import Literature.Topology.FourManifolds.KhResolutionsProofs
import Literature.Topology.FourManifolds.KhResolutionsParityProofs
import HarnessLib

/-!
# Gauss's parity condition implies the merge/split dichotomy

Sibling proof file of `KhResolutions.lean` (topic `Literature/Topology/FourManifolds`), companion of
`KhResolutionsProofs.lean` (the trichotomy merge / split / single-circle bifurcation at a
`0`-smoothed chord, through the *far end* of the walk along the erased resolution) and of
`KhResolutionsParityProofs.lean` (dichotomy ⇒ Gauss parity). Main result:

* `isMergeAt_or_isSplitAt_of_overPos_mod_two_ne` — **if every chord of the Gauss diagram `G`
  joins two marked points of opposite parity (Gauss's parity condition: a closed normal plane
  curve passes an even number of crossings between its two visits of any crossing,
  C. F. Gauss, *Werke* VIII, pp. 272, 282–286), then at every `0`-smoothed chord of every state
  the flip `0 → 1` is a merge or a split.** Together with
  `overPos_mod_two_ne_of_dichotomy` this makes the conclusion of the named fact
  `isMergeAt_or_isSplitAt_of_hasGaussDiagram` of `KhResolutions` *equivalent* to Gauss's parity
  condition (`dichotomy_iff_overPos_mod_two_ne`), a statement about the diagram of the knot alone;
  the realisability input it still needs is exactly Gauss's theorem that diagrams of closed
  plane curves satisfy the parity condition.

Proof. Walk along the erased resolution of `σ` at chord `i` from the end `(overPos i, out)`,
i.e. iterate the strand permutation `ρ = restGlue σ i ∘ endFlip` of `KhResolutionsProofs`.
Crossing an arc (`endFlip`) moves from a marked point to a cyclically adjacent one and changes
the parity of the point; a gluing (`endGlue`) moves to the partner point, which under the parity
condition changes the parity again. Hence the parity of the current marked point is invariant
under every step of the walk that is actually glued, and changes under the one stalling step, the
last one, by which the walk reaches chord `i` again (`farEnd`). So the far end lies at a point of
parity opposite to that of `overPos i`, i.e. at `underPos i`
(`farEnd_overPos_fst_eq_underPos`), never at `(overPos i, in)` — the single-circle bifurcation of
`not_reachable_eraseGraph_of_farEnd_eq` is excluded — and the case analysis of
`isMergeAt_or_isSplitAt_of_reachable_eraseGraph` (which of `σ`, `σ[i ↦ 1]` takes Seifert's
smoothing at `i`, and whether the far end is `(underPos i, in)` or `(underPos i, out)`) exhibits
the edge as a merge or a split.

## References

* O. Viro, *Khovanov homology, its definitions and ramifications*, Fund. Math. 184 (2004)
  317–342, §5.2 (adjacent states of a planar diagram differ by a Morse modification joining two
  circles or splitting one). [cite: Viro2004, §5.2]
* L. H. Kauffman, *Virtual knot theory*, European J. Combin. 20 (1999) 663–690, §2 (Gauss codes,
  the evenly-intersticed / parity condition of Gauss for planar curves). [cite: Kauffman1999, §2]
* D. Bar-Natan, *On Khovanov's categorification of the Jones polynomial*, Algebr. Geom. Topol. 2
  (2002), §3.1. [cite: BarNatan2002, §3.1]

## Design notes

No definition and no named fact is introduced (D-0026); the file only adds proved lemmas on top of
the `farEnd` machinery of `KhResolutionsProofs`. Parities are phrased as `p.val % 2` on
`Fin (2 * G.n)`, matching `overPos_mod_two_ne_of_dichotomy`.
-/

open Function Set

noncomputable section

namespace Literature.Topology.FourManifolds

namespace GaussDiagram

variable {G : GaussDiagram}

/-! ## Parities of marked points under the elementary moves -/

/-- The cyclic successor changes the parity of a marked point (`2n` is even). [folklore] -/
theorem succPt_val_mod_two (p : Fin (2 * G.n)) :
    (G.succPt p).val % 2 = (p.val + 1) % 2 := by
  change (p.val + 1) % (2 * G.n) % 2 = _
  exact Nat.mod_mod_of_dvd _ (dvd_mul_right 2 G.n)

/-- The cyclic predecessor changes the parity of a marked point (`2n` is even). [folklore] -/
theorem predPt_val_mod_two (p : Fin (2 * G.n)) :
    (G.predPt p).val % 2 = (p.val + 1) % 2 := by
  have hp := p.isLt
  change (p.val + 2 * G.n - 1) % (2 * G.n) % 2 = _
  rw [Nat.mod_mod_of_dvd _ (dvd_mul_right 2 G.n)]
  omega

/-- Crossing an arc changes the parity of the marked point of an arc-end. [folklore] -/
theorem endFlip_fst_val_mod_two (e : Fin (2 * G.n) × Bool) :
    (G.endFlip e).1.val % 2 = (e.1.val + 1) % 2 := by
  obtain ⟨p, _ | _⟩ := e
  · exact predPt_val_mod_two p
  · exact succPt_val_mod_two p

/-- **Under Gauss's parity condition the partner of a marked point has the opposite parity.**
[folklore] -/
theorem partner_val_mod_two
    (hpar : ∀ j : Fin G.n, (G.overPos j).val % 2 ≠ (G.underPos j).val % 2) (p : Fin (2 * G.n)) :
    (G.partner p).val % 2 = (p.val + 1) % 2 := by
  obtain ⟨j, rfl | rfl⟩ := G.exists_chord p
  · rw [partner_overPos]; have := hpar j; omega
  · rw [partner_underPos]; have := hpar j; omega

/-- Under the parity condition every gluing changes the parity of the marked point. [folklore] -/
theorem endGlue_fst_val_mod_two
    (hpar : ∀ j : Fin G.n, (G.overPos j).val % 2 ≠ (G.underPos j).val % 2) (σ : G.State)
    (e : Fin (2 * G.n) × Bool) : (G.endGlue σ e).1.val % 2 = (e.1.val + 1) % 2 := by
  obtain ⟨p, b⟩ := e
  exact partner_val_mod_two hpar p

variable {σ : G.State} {i : Fin G.n} {e₀ : Fin (2 * G.n) × Bool}

/-- **Invariance.** A step of the strand permutation that is glued (the other end of the arc is
not at chord `i`) preserves the parity of the marked point, under the parity condition.
[folklore] -/
theorem strandPerm_fst_val_mod_two_of_not_isEndAt
    (hpar : ∀ j : Fin G.n, (G.overPos j).val % 2 ≠ (G.underPos j).val % 2)
    {e : Fin (2 * G.n) × Bool} (h : ¬ G.IsEndAt i (G.endFlip e)) :
    (G.strandPerm σ i e).1.val % 2 = e.1.val % 2 := by
  have h1 := endGlue_fst_val_mod_two hpar σ (G.endFlip e)
  have h2 := G.endFlip_fst_val_mod_two e
  rw [strandPerm_apply, restGlue_of_not_isEndAt h]
  omega

/-- A stalling step of the strand permutation (the other end of the arc lies at chord `i`)
changes the parity of the marked point. [folklore] -/
theorem strandPerm_fst_val_mod_two_of_isEndAt
    {e : Fin (2 * G.n) × Bool} (h : G.IsEndAt i (G.endFlip e)) :
    (G.strandPerm σ i e).1.val % 2 = (e.1.val + 1) % 2 := by
  rw [strandPerm_apply, restGlue_of_isEndAt h, endFlip_fst_val_mod_two]

/-! ## The walk from an end at chord `i` to the far end -/

/-- Strictly between an end `e₀` at chord `i` and the far end of its strand, the walk `ρᵏ e₀`
does not visit chord `i` (the ends at chord `i` on the strand are `e₀` and `ρ^(m/2) e₀` only,
`eq_self_or_eq_farEnd`). [folklore] -/
theorem not_isEndAt_pow_apply (he₀ : G.IsEndAt i e₀) {j : ℕ} (hj0 : 0 < j)
    (hj : j < MulAction.period (G.strandPerm σ i) e₀ / 2) :
    ¬ G.IsEndAt i ((G.strandPerm σ i ^ j) e₀) := by
  intro hji
  have hmem : (G.strandPerm σ i ^ j) e₀ ∈ G.strand σ i e₀ := ⟨j, by rw [zpow_natCast]⟩
  have h2 := two_mul_half_period (σ := σ) he₀
  rcases eq_self_or_eq_farEnd he₀ hmem hji with h | h
  · have hne := MulAction.pow_smul_ne_of_lt_period (m := G.strandPerm σ i) (a := e₀) (n := j)
      hj0 (by omega)
    rw [Equiv.Perm.smul_def] at hne
    exact hne h
  · set hp := MulAction.period (G.strandPerm σ i) e₀ / 2 with hhp
    rw [farEnd, ← hhp, zpow_natCast] at h
    have hsplit : G.strandPerm σ i ^ hp = G.strandPerm σ i ^ j * G.strandPerm σ i ^ (hp - j) := by
      rw [← pow_add, Nat.add_sub_cancel' hj.le]
    rw [hsplit, Equiv.Perm.mul_apply] at h
    have hfix : (G.strandPerm σ i ^ (hp - j)) e₀ = e₀ := ((G.strandPerm σ i ^ j).injective h).symm
    have hne := MulAction.pow_smul_ne_of_lt_period (m := G.strandPerm σ i) (a := e₀)
      (n := hp - j) (by omega) (by omega)
    rw [Equiv.Perm.smul_def] at hne
    exact hne hfix

/-- **The parity of the marked point is constant along the walk up to the last step** (under the
parity condition): every step before the far end is glued. [folklore] -/
theorem pow_apply_fst_val_mod_two
    (hpar : ∀ j : Fin G.n, (G.overPos j).val % 2 ≠ (G.underPos j).val % 2)
    (he₀ : G.IsEndAt i e₀) {k : ℕ} (hk : k < MulAction.period (G.strandPerm σ i) e₀ / 2) :
    ((G.strandPerm σ i ^ k) e₀).1.val % 2 = e₀.1.val % 2 := by
  induction k with
  | zero => simp
  | succ k ih =>
    have ih' := ih (by omega)
    have hns : ¬ G.IsEndAt i (G.endFlip ((G.strandPerm σ i ^ k) e₀)) := by
      intro hend
      have heq : (G.strandPerm σ i ^ (k + 1)) e₀ = G.endFlip ((G.strandPerm σ i ^ k) e₀) := by
        rw [pow_succ', Equiv.Perm.mul_apply, strandPerm_apply, restGlue_of_isEndAt hend]
      exact not_isEndAt_pow_apply he₀ (Nat.succ_pos k) hk (by rw [heq]; exact hend)
    rw [pow_succ', Equiv.Perm.mul_apply, strandPerm_fst_val_mod_two_of_not_isEndAt hpar hns, ih']

/-- **The far end has the opposite parity** (under the parity condition): the last step of the
walk stalls at chord `i`. [folklore] -/
theorem farEnd_fst_val_mod_two
    (hpar : ∀ j : Fin G.n, (G.overPos j).val % 2 ≠ (G.underPos j).val % 2)
    (he₀ : G.IsEndAt i e₀) : (G.farEnd σ i e₀).1.val % 2 = (e₀.1.val + 1) % 2 := by
  have h2 := two_mul_half_period (σ := σ) he₀
  have hpos : 0 < MulAction.period (G.strandPerm σ i) e₀ := period_pos
  set hp := MulAction.period (G.strandPerm σ i) e₀ / 2 with hhp
  have hp1 : 1 ≤ hp := by omega
  have hfar : G.farEnd σ i e₀ = G.strandPerm σ i ((G.strandPerm σ i ^ (hp - 1)) e₀) := by
    rw [farEnd, ← hhp, zpow_natCast, ← Equiv.Perm.mul_apply, ← pow_succ', Nat.sub_add_cancel hp1]
  have hprev := pow_apply_fst_val_mod_two hpar he₀ (σ := σ) (k := hp - 1) (by omega)
  -- the last step stalls: otherwise the far end would not lie at chord `i`
  have hst : G.IsEndAt i (G.endFlip ((G.strandPerm σ i ^ (hp - 1)) e₀)) := by
    by_contra hns
    have h1 : G.IsEndAt i (G.farEnd σ i e₀) := isEndAt_farEnd he₀
    rw [hfar, strandPerm_apply, restGlue_of_not_isEndAt hns, isEndAt_endGlue_iff] at h1
    exact hns h1
  have hlast := strandPerm_fst_val_mod_two_of_isEndAt (σ := σ) hst
  rw [hfar]
  omega

/-- **Under the parity condition the walk from the over-passage of chord `i` first returns to
chord `i` at the under-passage.** [folklore] -/
theorem farEnd_overPos_fst_eq_underPos
    (hpar : ∀ j : Fin G.n, (G.overPos j).val % 2 ≠ (G.underPos j).val % 2)
    (σ : G.State) (i : Fin G.n) :
    (G.farEnd σ i (G.overPos i, true)).1 = G.underPos i := by
  have he₀ : G.IsEndAt i (G.overPos i, true) := isEndAt_overPos_true
  have hmod := farEnd_fst_val_mod_two (σ := σ) hpar he₀
  rcases isEndAt_farEnd (σ := σ) he₀ with h | h
  · rw [h] at hmod
    simp only at hmod
    omega
  · exact h

/-! ## Merge or split -/

/-- **Gauss's parity condition implies the merge/split dichotomy.** If every chord of `G` joins
marked points of opposite parity, then at every `0`-smoothed chord `i` of every state `σ` the
edge `σ → σ[i ↦ 1]` of the cube of resolutions is a merge or a split: the far end of the walk
from `(overPos i, out)` is `(underPos i, in)` or `(underPos i, out)`
(`farEnd_overPos_fst_eq_underPos`), and accordingly the state among `σ`, `σ[i ↦ 1]` whose gluing
at `i` realises this far end separates the two local strands
(`circleOf_ne_of_endGlue_eq_farEnd`). Viro (2004), §5.2 (for planar diagrams adjacent states
differ by a Morse modification joining two circles or splitting one); the parity condition is
Gauss's (Kauffman (1999), §2). [cite: Viro2004, §5.2] -/
theorem isMergeAt_or_isSplitAt_of_overPos_mod_two_ne
    (hpar : ∀ j : Fin G.n, (G.overPos j).val % 2 ≠ (G.underPos j).val % 2)
    (hσ : σ i = false) : G.IsMergeAt σ i ∨ G.IsSplitAt σ i := by
  obtain ⟨b, hb⟩ : ∃ b, G.farEnd σ i (G.overPos i, true) = (G.underPos i, b) :=
    ⟨_, Prod.ext (farEnd_overPos_fst_eq_underPos hpar σ i) rfl⟩
  have hτσ : ∀ e, ¬ G.IsEndAt i e → G.endGlue σ e = G.endGlue σ e := fun _ _ ↦ rfl
  have hτσ' : ∀ e, ¬ G.IsEndAt i e →
      G.endGlue (Function.update σ i true) e = G.endGlue σ e := fun e he ↦ by
    obtain ⟨ho, hu⟩ := not_or.mp he
    exact G.endGlue_update_of_ne σ true ho hu
  have hS' : G.isSeifert (Function.update σ i true) i = !G.isSeifert σ i :=
    isSeifert_update_true hσ
  cases hS : G.isSeifert σ i <;> cases b
  · -- non-Seifert at `i` in `σ`, far end `(u, in)`: `σ[i ↦ 1]` is Seifert at `i` — a split
    right
    refine ⟨hσ, circleOf_ne_of_endGlue_eq_farEnd (Function.update σ i true) hτσ' ?_⟩
    simp only [endGlue_overPos_true, hS', hS, hb, Bool.not_false, Bool.not_true]
  · -- non-Seifert at `i` in `σ`, far end `(u, out)`: `σ` — a merge
    left
    refine ⟨hσ, circleOf_ne_of_endGlue_eq_farEnd σ hτσ ?_⟩
    simp only [endGlue_overPos_true, hS, hb, Bool.not_false]
  · -- Seifert at `i` in `σ`, far end `(u, in)`: `σ` — a merge
    left
    refine ⟨hσ, circleOf_ne_of_endGlue_eq_farEnd σ hτσ ?_⟩
    simp only [endGlue_overPos_true, hS, hb, Bool.not_true]
  · -- Seifert at `i` in `σ`, far end `(u, out)`: `σ[i ↦ 1]` — a split
    right
    refine ⟨hσ, circleOf_ne_of_endGlue_eq_farEnd (Function.update σ i true) hτσ' ?_⟩
    simp only [endGlue_overPos_true, hS', hS, hb, Bool.not_false, Bool.not_true]

/-- **Dichotomy ⇔ parity.** For an arbitrary (possibly virtual) Gauss diagram, every edge of the
cube of resolutions is a merge or a split if and only if every chord joins marked points of
opposite parity (`overPos_mod_two_ne_of_dichotomy` and
`isMergeAt_or_isSplitAt_of_overPos_mod_two_ne`). Viro (2004), §5 (one-to-one bifurcations occur
exactly for non-planar Gauss diagrams violating the parity condition); Kauffman (1999), §2.
[cite: Viro2004, §5] -/
theorem dichotomy_iff_overPos_mod_two_ne :
    (∀ (σ : G.State) (i : Fin G.n), σ i = false → G.IsMergeAt σ i ∨ G.IsSplitAt σ i) ↔
      ∀ j : Fin G.n, (G.overPos j).val % 2 ≠ (G.underPos j).val % 2 :=
  ⟨overPos_mod_two_ne_of_dichotomy,
    fun hpar _ _ hσ ↦ isMergeAt_or_isSplitAt_of_overPos_mod_two_ne hpar hσ⟩

/-- The named fact `isMergeAt_or_isSplitAt_of_hasGaussDiagram` for `G` follows from Gauss's
parity condition for `G` (no realisability needed for this implication). [folklore] -/
theorem isMergeAt_or_isSplitAt_of_hasGaussDiagram_of_overPos_mod_two_ne
    (hpar : ∀ j : Fin G.n, (G.overPos j).val % 2 ≠ (G.underPos j).val % 2) :
    isMergeAt_or_isSplitAt_of_hasGaussDiagram (G := G) :=
  fun _ hσ ↦ isMergeAt_or_isSplitAt_of_overPos_mod_two_ne hpar hσ

end GaussDiagram

end Literature.Topology.FourManifolds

- Directions for this task:
Could you return exactly the lines above from the line with "have hpos : 0" to the line with "by_contra hns", both included, and nothing else?

- Result of the task:
  have hpos : 0 < MulAction.period (G.strandPerm σ i) e₀ := period_pos
  set hp := MulAction.period (G.strandPerm σ i) e₀ / 2 with hhp
  have hp1 : 1 ≤ hp := by omega
  have hfar : G.farEnd σ i e₀ = G.strandPerm σ i ((G.strandPerm σ i ^ (hp - 1)) e₀) := by
    rw [farEnd, ← hhp, zpow_natCast, ← Equiv.Perm.mul_apply, ← pow_succ', Nat.sub_add_cancel hp1]
  have hprev := pow_apply_fst_val_mod_two hpar he₀ (σ := σ) (k := hp - 1) (by omega)
  -- the last step stalls: otherwise the far end would not lie at chord `i`
  have hst : G.IsEndAt i (G.endFlip ((G.strandPerm σ i ^ (hp - 1)) e₀)) := by
    by_contra hns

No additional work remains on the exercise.